White doctors are six times more likely than black applicants to be successful when applying for posts in London, the British Medical Journal (BMJ) said on Wednesday (October 13).
Data obtained under the Freedom of Information Act showed white doctors were also four times more likely to be get a job than Asian candidates or those from a mixed ethnic background.
The figures emerged after a senior NHS human resources professional asked all 18 NHS acute hospital trusts in London for a breakdown by ethnicity for 2020-21 of applicants for medical jobs, shortlisted candidates, and those offered posts.
The BMJ report is based on responses from 12 of the 18 trusts in the state-run NHS that shared full unredacted data with the BMJ.
The report found wide disparities, with Barts Health NHS Trust 15 times more likely to appoint white applicants than black applicants.
“The NHS is not making a significant shift in D&I (diversity and inclusion),” said Sheila Cunliffe, the HR director who made the data request.
A spokesperson for the NHS in London responded: “The NHS in London is built on the skill and dedication of its diverse workforce and is committed to ensuring fair and equal opportunities for all.
“After listening to the experiences of NHS staff, work is underway to improve recruitment and selection processes as well as the accessibility and visibility of new roles.”

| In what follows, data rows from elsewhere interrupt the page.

import Summits.Ventures.MM22.Rank333.GF2ProfileSymmetry
import Summits.Ventures.MM22.Rank333.GF2ProfileRowsSub
import Summits.Ventures.MM22.Rank333.Root21Kernel
import Summits.MatrixMultiplication.OmegaCensus.SmallFormats.RankRowIncrement
import Summits.MatrixMultiplication.OmegaCensus.SmallFormats.GF2Rank233Cert
import Literature.Computability.AlgebraicComplexity.HopcroftKerrRowLemma
import HarnessLib

/-!
# MM22 venture — TYPED SKELETON for «R_𝔽₂(⟨3,3,3⟩) ≥ 22 from a profile census» (W5 kernel endgame)

HONEST FRAMING (cell `pub-mm22`, seat p3 g5; lead g5 task 2026-08-23T08:14:50Z (ii)). This file proves NO bound.
It fixes, in the tree's vocabulary (`Cert`, `BilinComp`, `Represents`, `profileOf`, `ValidAll`/`RowsOK`, `pullB`/`pullTB`),
the exact shape of the kernel object a successful W5 census would have to supply, and proves the REDUCTION without
`sorry`, so that the census enters as hypotheses:

* `hcomplete` — COMPLETENESS of the class list `L`: every profile of 21 nonzero 9-bit patterns that is valid against
  the cited certified rows (the table W ∪ lifts, every row a kernel `Cert 3 3 3 M b` read as a LOWER bound) is related,
  by the quotient relation used, to a listed class;
* `hnone` — every listed class is UNREALIZABLE (no 21-product `𝔽₂` computation of `⟨3,3,3⟩` is represented by it);
* `hinv` — realizability is invariant under the quotient relation. For the concrete relation `GEquiv` below
  (re-indexing of the products and Wang's sandwich / transposed-sandwich moves on patterns, with bit-matrix inverse
  witnesses exactly as in the tree's S-node glue) this is PROVED here (`realizable_of_gEquiv`), so the `G`-form
  `rankGe22_of_census_G` has only `hcomplete` and `hnone` left.

Non-hypothesis ingredient: the cell's kernel theorem `twentyone_le_tensorRank_matMulTensor_three_F2` (K2), read back
as `Cert 3 3 3 [] 21` through the converse bridge `cert_nil_of_le_tensorRank`.

Section HK7 discharges `hnone` BY LEMMA for every class that is `GEquiv`-related to a profile with `≥ 5` patterns in
one coordinate row or column of the `3 × 3` layout (`not_realizable21_of_gEquiv_hk7`; Hopcroft–Kerr 1971 Lemma 7 =
tree `HopcroftKerrRow.hopcroftKerr1971_lemma7_row/col`, with `R_𝔽₂(⟨2,3,3⟩) = 15` = tree
`Cert233.le_tensorRank_matMulTensor_233_gf2`): `15 + 3 + k ≤ 21 + ⌊k/3⌋ ⇒ k ≤ 4`. No summit claim; nothing here is
evidence that the census hypotheses hold.
-/

namespace Summit.Ventures.MM22.Census22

Government statistics about ethnic diversity in public sector jobs, published in 2019, indicated that the NHS had the most ethnically diverse workforce in the country.
Some 44.4 percent of medical staff in the NHS were from an ethnic minority, and 18.4 percent for non-medical staff.
But within the workforce, it found that while nearly one in three NHS doctors were Asian, those from a black, mixed or other background was far lower.
The findings come at a time when the NHS is seeking to address inequalities in ethnic minority recruitment, as well as discrimination.
An NHS Workforce Race Equality Standard report, published last year, found that white applicants were 1.61 times more likely to be appointed from shortlisting than those from a black or minority ethnic background.